A solution is made by mixing 35.0 mL of toluene C6H5CH3 d=0867gmL with 125.0 mL of benzene C6H6 D=0874gmL. Assuming that the volumes add upon mixing, the molarity (M) and molality (m) of the toluene are?
Find M and m
molarity = # mols/L of solution.
molality = # mols/kg solvent.
g toluene = density x volume
g benzene = density x volume
mols benzene = g/molar mass
Post your work if you get stuck.
thanks i got it
To find the molarity (M) and molality (m) of the toluene solution, we first need to calculate the number of moles of toluene.

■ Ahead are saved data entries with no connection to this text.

import Literature.AlgebraicGeometry.Resolution.BlowupRelativeDimension
import Mathlib.RingTheory.Ideal.KrullsHeightTheorem
import HarnessLib

/-!
# Matsumura's fibre inequality `dim B ≤ dim A + dim B/𝔪_A B` in codimension form:
# `codim_{cl ζ'}(x') ≤ codim_{cl π ζ'}(π x') + dim 𝒪_{X',x'}/𝔪_{π x'}𝒪_{X',x'}` for any morphism `π`

Topic: `Literature/AlgebraicGeometry/Resolution`. H. Matsumura, *Commutative Ring Theory*, Thm. 15.1 (i):
"Let `φ : A → B` be a homomorphism of Noetherian rings, `P` a prime of `B`, `𝔭 = P ∩ A`. Then
`ht P ≤ ht 𝔭 + dim B_P/𝔭B_P`" (Mathlib `Ideal.height_le_height_add_of_liesOver`, Stacks 00OM). This file
PROVES its reading for a morphism of locally Noetherian schemes `π : X' → X`, a point `x'` and a
generisation `ζ' ⤳ x'`, applied to the local homomorphism of DOMAINS
`𝒪_{X,π x'}/𝔭_{π ζ'} → 𝒪_{X',x'}/𝔭_{ζ'}` (`𝔭_ζ` the prime of a generisation, `(π^♯)⁻¹𝔭_{ζ'} = 𝔭_{π ζ'}`):

* `coheight_closure_le_add_ringKrullDim_fibre` — **`codim_{cl ζ'}(x') ≤ codim_{cl π ζ'}(π x') + dim 𝒪_{X',x'}/𝔪_{π x'}𝒪_{X',x'}`**
  (codimensions in the specialisation order of Mathlib, `a ≤ b ↔ b ⤳ a`; the last term is the dimension at
  `x'` of the whole fibre `π⁻¹(π x')`, which bounds the fibre term `dim (𝒪_{cl ζ',x'}/𝔪_{π x'})` of Thm. 15.1);
* `coheight_le_coheight_closure_image_add_ringKrullDim_fibre` — the same for an irreducible closed `Z' ∋ x'`
  and `B = cl π(Z')`.

With the tree's `IsBlowup.ringKrullDim_stalk_quotient_map_maximalIdeal_add_le` (the fibres of a permissible
blow-up, `PermissibleBlowupFibreDimension.lean`) this bounds the depth of the components of the exceptional
divisor through a point (the Hironaka campaign's W4.2 binder `StrataDepthDiscipline`, conjunct (a)).
No definitions, no named facts; nothing specific to resolution of singularities.

## Sources

* H. Matsumura, *Commutative Ring Theory* (1986), Thm. 15.1 (i). [Matsumura1987]
* The Stacks Project, Tags 00OM, 01J7, 02IZ. [StacksProject]
-/

noncomputable section

open CategoryTheory AlgebraicGeometry TopologicalSpace Topology IsLocalRing Order

namespace Literature.AlgebraicGeometry.Resolution

universe u

variable {X X' : Scheme.{u}}

/-- For a local ring `A` and an ideal `J ≠ ⊤`, the quotient map detects the maximal ideal:
`(𝔪_{A/J}).comap mk = 𝔪_A`. [folklore] -/
private theorem comap_mk_maximalIdeal {A : Type u} [CommRing A] [IsLocalRing A] (J : Ideal A) (hJ : J ≠ ⊤) :
    haveI : Nontrivial (A ⧸ J) := Ideal.Quotient.nontrivial_iff.mpr hJ
    haveI : IsLocalRing (A ⧸ J) := IsLocalRing.of_surjective' (Ideal.Quotient.mk J) Ideal.Quotient.mk_surjective
    (maximalIdeal (A ⧸ J)).comap (Ideal.Quotient.mk J) = maximalIdeal A := by
  haveI : Nontrivial (A ⧸ J) := Ideal.Quotient.nontrivial_iff.mpr hJ
  haveI : IsLocalRing (A ⧸ J) := IsLocalRing.of_surjective' (Ideal.Quotient.mk J) Ideal.Quotient.mk_surjective
  haveI := IsLocalHom.of_surjective (Ideal.Quotient.mk J) Ideal.Quotient.mk_surjective
  exact maximalIdeal_comap _

/-- **MATSUMURA'S FIBRE INEQUALITY IN CODIMENSION FORM.** For a morphism `π : X' → X` of locally
Noetherian schemes and a generisation `ζ' ⤳ x'`:
`codim_{cl ζ'}(x') ≤ codim_{cl π ζ'}(π x') + dim 𝒪_{X',x'}/𝔪_{π x'}𝒪_{X',x'}` — Thm. 15.1 (i) for the local
homomorphism `𝒪_{X,π x'}/𝔭_{π ζ'} → 𝒪_{X',x'}/𝔭_{ζ'}`, whose fibre ring is a quotient of
`𝒪_{X',x'}/𝔪_{π x'}𝒪_{X',x'}`. [cite: Matsumura1987, Thm. 15.1] [cite: StacksProject, Tag 00OM] -/
theorem coheight_closure_le_add_ringKrullDim_fibre [IsLocallyNoetherian X] [IsLocallyNoetherian X'] (π : X' ⟶ X) {ζ' x' : X'}
    (h : ζ' ⤳ x') :
    ((coheight (⟨x', specializes_iff_mem_closure.mp h⟩ : ↥(closure ({ζ'} : Set X'))) : ℕ∞) : WithBot ℕ∞) ≤
      ((coheight (⟨π.base x', specializes_iff_mem_closure.mp (h.map π.continuous)⟩ :
          ↥(closure ({π.base ζ'} : Set X))) : ℕ∞) : WithBot ℕ∞) +
        ringKrullDim (X'.presheaf.stalk x' ⧸ (maximalIdeal (X.presheaf.stalk (π.base x'))).map (π.stalkMap x').hom) := by
  -- the rings
  set O := X.presheaf.stalk (π.base x') with hO
  set O' := X'.presheaf.stalk x' with hO'
  set f : O →+* O' := (π.stalkMap x').hom with hf
  set 𝔮' : Ideal O' := primeOfSpecializes h with h𝔮'
  set 𝔮 : Ideal O := primeOfSpecializes (h.map π.continuous : π.base ζ' ⤳ π.base x') with h𝔮def
  have h𝔮 : 𝔮'.comap f = 𝔮 := comap_stalkMap_primeOfSpecializes π h
  haveI : 𝔮'.IsPrime := by rw [h𝔮']; infer_instance
  haveI : 𝔮.IsPrime := by rw [h𝔮def]; infer_instance
  -- `R = 𝒪/𝔮 → S = 𝒪'/𝔮'`
  set g : O ⧸ 𝔮 →+* O' ⧸ 𝔮' := Ideal.quotientMap 𝔮' f (by rw [h𝔮]) with hg
  letI : Algebra (O ⧸ 𝔮) (O' ⧸ 𝔮') := g.toAlgebra
  haveI : Nontrivial (O ⧸ 𝔮) := Ideal.Quotient.nontrivial_iff.mpr (Ideal.IsPrime.ne_top inferInstance)
  haveI : Nontrivial (O' ⧸ 𝔮') := Ideal.Quotient.nontrivial_iff.mpr (Ideal.IsPrime.ne_top inferInstance)
  haveI : IsLocalRing (O ⧸ 𝔮) := IsLocalRing.of_surjective' (Ideal.Quotient.mk 𝔮) Ideal.Quotient.mk_surjective
  haveI : IsLocalRing (O' ⧸ 𝔮') := IsLocalRing.of_surjective' (Ideal.Quotient.mk 𝔮') Ideal.Quotient.mk_surjective
  -- `g` is local: `𝔪_S ∩ R = 𝔪_R`
  have hcomap : (maximalIdeal (O' ⧸ 𝔮')).comap g = maximalIdeal (O ⧸ 𝔮) := by
    apply Ideal.comap_injective_of_surjective (Ideal.Quotient.mk 𝔮) Ideal.Quotient.mk_surjective
    rw [Ideal.comap_comap, comap_mk_maximalIdeal 𝔮 (Ideal.IsPrime.ne_top inferInstance)]
    have hgc : g.comp (Ideal.Quotient.mk 𝔮) = (Ideal.Quotient.mk 𝔮').comp f := by
      ext r; rfl
    rw [hgc, ← Ideal.comap_comap, comap_mk_maximalIdeal 𝔮' (Ideal.IsPrime.ne_top inferInstance), hf]
    exact maximalIdeal_comap _
  haveI : (maximalIdeal (O' ⧸ 𝔮')).LiesOver (maximalIdeal (O ⧸ 𝔮)) := ⟨by rw [Ideal.under_def]; exact hcomap.symm⟩
  -- Matsumura 15.1 (i)
  have key := Ideal.height_le_height_add_of_liesOver (maximalIdeal (O ⧸ 𝔮)) (maximalIdeal (O' ⧸ 𝔮'))
  -- the fibre ring `T = S/𝔪_R S` is a quotient of `F = 𝒪'/𝔪_𝒪 𝒪'`
  set J : Ideal O' := (maximalIdeal O).map f with hJ
  set T := (O' ⧸ 𝔮') ⧸ (maximalIdeal (O ⧸ 𝔮)).map (algebraMap (O ⧸ 𝔮) (O' ⧸ 𝔮')) with hT
  haveI : IsLocalRing T := by
    haveI : Nontrivial T := Ideal.Quotient.nontrivial_iff.mpr (by
      refine ne_top_of_le_ne_top (Ideal.IsPrime.ne_top (inferInstance : (maximalIdeal (O' ⧸ 𝔮')).IsPrime)) ?_
      rw [Ideal.map_le_iff_le_comap]
      exact le_of_eq hcomap.symm)
    exact IsLocalRing.of_surjective' (Ideal.Quotient.mk _) Ideal.Quotient.mk_surjective
  have hTF : ringKrullDim T ≤ ringKrullDim (O' ⧸ J) := by
    -- the surjection `𝒪'/J → T`
    have hJle : J ≤ RingHom.ker ((Ideal.Quotient.mk ((maximalIdeal (O ⧸ 𝔮)).map (algebraMap (O ⧸ 𝔮) (O' ⧸ 𝔮')))).comp
        (Ideal.Quotient.mk 𝔮')) := by
      rw [hJ, Ideal.map_le_iff_le_comap]
      intro r hr
      rw [Ideal.mem_comap, RingHom.mem_ker, RingHom.comp_apply, Ideal.Quotient.eq_zero_iff_mem]
      have h1 : Ideal.Quotient.mk 𝔮' (f r) = algebraMap (O ⧸ 𝔮) (O' ⧸ 𝔮') (Ideal.Quotient.mk 𝔮 r) := rfl
      rw [h1]
      refine Ideal.mem_map_of_mem (algebraMap (O ⧸ 𝔮) (O' ⧸ 𝔮')) ?_
      have h2 : Ideal.Quotient.mk 𝔮 r ∈ (maximalIdeal O).map (Ideal.Quotient.mk 𝔮) := Ideal.mem_map_of_mem _ hr
      rwa [map_maximalIdeal_of_surjective (Ideal.Quotient.mk 𝔮) Ideal.Quotient.mk_surjective] at h2
    refine ringKrullDim_le_of_surjective (Ideal.Quotient.lift J _ fun a ha => hJle ha) ?_
    intro t
    obtain ⟨s, rfl⟩ := Ideal.Quotient.mk_surjective t
    obtain ⟨o, rfl⟩ := Ideal.Quotient.mk_surjective s
    exact ⟨Ideal.Quotient.mk J o, rfl⟩
  -- heights ↔ codimensions
  have hS : ((coheight (⟨x', specializes_iff_mem_closure.mp h⟩ : ↥(closure ({ζ'} : Set X'))) : ℕ∞) : WithBot ℕ∞) =
      (maximalIdeal (O' ⧸ 𝔮')).height := by
    rw [coheight_closure_eq_ringKrullDim_quotient h, IsLocalRing.maximalIdeal_height_eq_ringKrullDim]
  have hR : ((coheight (⟨π.base x', specializes_iff_mem_closure.mp (h.map π.continuous)⟩ :
      ↥(closure ({π.base ζ'} : Set X))) : ℕ∞) : WithBot ℕ∞) = (maximalIdeal (O ⧸ 𝔮)).height := by
    rw [coheight_closure_eq_ringKrullDim_quotient (h.map π.continuous), IsLocalRing.maximalIdeal_height_eq_ringKrullDim]
  have hTh : (((maximalIdeal (O' ⧸ 𝔮')).map (Ideal.Quotient.mk ((maximalIdeal (O ⧸ 𝔮)).map
      (algebraMap (O ⧸ 𝔮) (O' ⧸ 𝔮'))))).height : WithBot ℕ∞) = ringKrullDim T := by
    have hmax : (maximalIdeal (O' ⧸ 𝔮')).map (Ideal.Quotient.mk ((maximalIdeal (O ⧸ 𝔮)).map
        (algebraMap (O ⧸ 𝔮) (O' ⧸ 𝔮')))) = maximalIdeal T :=
      map_maximalIdeal_of_surjective _ Ideal.Quotient.mk_surjective
    rw [hmax, IsLocalRing.maximalIdeal_height_eq_ringKrullDim]
  rw [hS, hR]
  calc ((maximalIdeal (O' ⧸ 𝔮')).height : WithBot ℕ∞)
      ≤ (((maximalIdeal (O ⧸ 𝔮)).height + ((maximalIdeal (O' ⧸ 𝔮')).map (Ideal.Quotient.mk
          ((maximalIdeal (O ⧸ 𝔮)).map (algebraMap (O ⧸ 𝔮) (O' ⧸ 𝔮'))))).height : ℕ∞) : WithBot ℕ∞) := by
        exact_mod_cast key
    _ = ((maximalIdeal (O ⧸ 𝔮)).height : WithBot ℕ∞) + ringKrullDim T := by rw [← hTh]; push_cast; rfl
    _ ≤ ((maximalIdeal (O ⧸ 𝔮)).height : WithBot ℕ∞) + ringKrullDim (O' ⧸ J) := add_le_add le_rfl hTF

/-- **The same for an irreducible closed subset**: for `π : X' → X` of locally Noetherian schemes, an
irreducible closed `Z' ⊆ X'` through `x'` and `B = cl π(Z')`:
`codim_{Z'}(x') ≤ codim_B(π x') + dim 𝒪_{X',x'}/𝔪_{π x'}𝒪_{X',x'}`. [cite: Matsumura1987, Thm. 15.1] -/
theorem coheight_le_coheight_closure_image_add_ringKrullDim_fibre [IsLocallyNoetherian X] [IsLocallyNoetherian X']
    (π : X' ⟶ X)
    {Z' : Set X'} (hirr : IsIrreducible Z') (hcl : IsClosed Z') {x' : X'} (hx' : x' ∈ Z') :
    ((coheight (⟨x', hx'⟩ : ↥Z') : ℕ∞) : WithBot ℕ∞) ≤
      ((coheight (⟨π.base x', subset_closure ⟨x', hx', rfl⟩⟩ : ↥(closure (π.base '' Z'))) : ℕ∞) : WithBot ℕ∞) +
        ringKrullDim (X'.presheaf.stalk x' ⧸ (maximalIdeal (X.presheaf.stalk (π.base x'))).map (π.stalkMap x').hom) := by
  have hgen : IsGenericPoint hirr.genericPoint Z' := hirr.isGenericPoint_genericPoint hcl
  set ζ' := hirr.genericPoint with hζ'def
  have hsp : ζ' ⤳ x' := hgen.specializes hx'
  have hBeq : closure (π.base '' Z') = closure {π.base ζ'} := by
    apply le_antisymm
    · refine closure_minimal ?_ isClosed_closure
      rintro _ ⟨z, hz, rfl⟩
      exact specializes_iff_mem_closure.mp ((hgen.specializes hz).map π.continuous)
    · exact closure_minimal (Set.singleton_subset_iff.mpr (subset_closure ⟨ζ', hgen.mem, rfl⟩)) isClosed_closure
  have key := coheight_closure_le_add_ringKrullDim_fibre π hsp
  have e1 : coheight (⟨x', hx'⟩ : ↥Z') =
      coheight (⟨x', specializes_iff_mem_closure.mp hsp⟩ : ↥(closure ({ζ'} : Set X'))) := by
    have hZ : closure ({ζ'} : Set X') = Z' := hgen.def
    exact (coheight_orderIso (OrderIso.setCongr _ _ hZ.symm) ⟨x', hx'⟩).symm
  have e2 : coheight (⟨π.base x', subset_closure ⟨x', hx', rfl⟩⟩ : ↥(closure (π.base '' Z'))) =
      coheight (⟨π.base x', specializes_iff_mem_closure.mp (hsp.map π.continuous)⟩ :
        ↥(closure ({π.base ζ'} : Set X))) :=
    (coheight_orderIso (OrderIso.setCongr (closure (π.base '' Z')) (closure ({π.base ζ'} : Set X)) hBeq)
      ⟨π.base x', subset_closure ⟨x', hx', rfl⟩⟩).symm
  rw [e1, e2]
  exact key

end Literature.AlgebraicGeometry.Resolution

end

Step 1: Calculate the mass of toluene:
Mass of toluene = Volume × Density = 35.0 mL × 0.867 g/mL = 30.435 g
Step 2: Calculate the moles of toluene:
Moles of toluene = Mass ÷ Molar mass
The molar mass of toluene (C7H8) is:
(12.01 g/mol × 7) + (1.01 g/mol × 8) = 92.14 g/mol
Moles of toluene = 30.435 g ÷ 92.14 g/mol ≈ 0.33 mol
Step 3: Calculate the molarity (M) of toluene:
Molarity (M) = Moles ÷ Volume
Volume = 35.0 mL + 125.0 mL = 160.0 mL = 0.160 L (since 1 L = 1000 mL)
Molarity (M) = 0.33 mol ÷ 0.160 L ≈ 2.06 M
Step 4: Calculate the molality (m) of toluene:
Molality (m) = Moles ÷ Mass of the solvent (in kg)
Mass of the solvent (benzene) = Volume × Density = 125 mL × 0.874 g/mL = 109.25 g = 0.10925 kg
Molality (m) = 0.33 mol ÷ 0.10925 kg ≈ 3.02 m
Therefore, the molarity (M) of the toluene solution is approximately 2.06 M and the molality (m) of the toluene is approximately 3.02 m.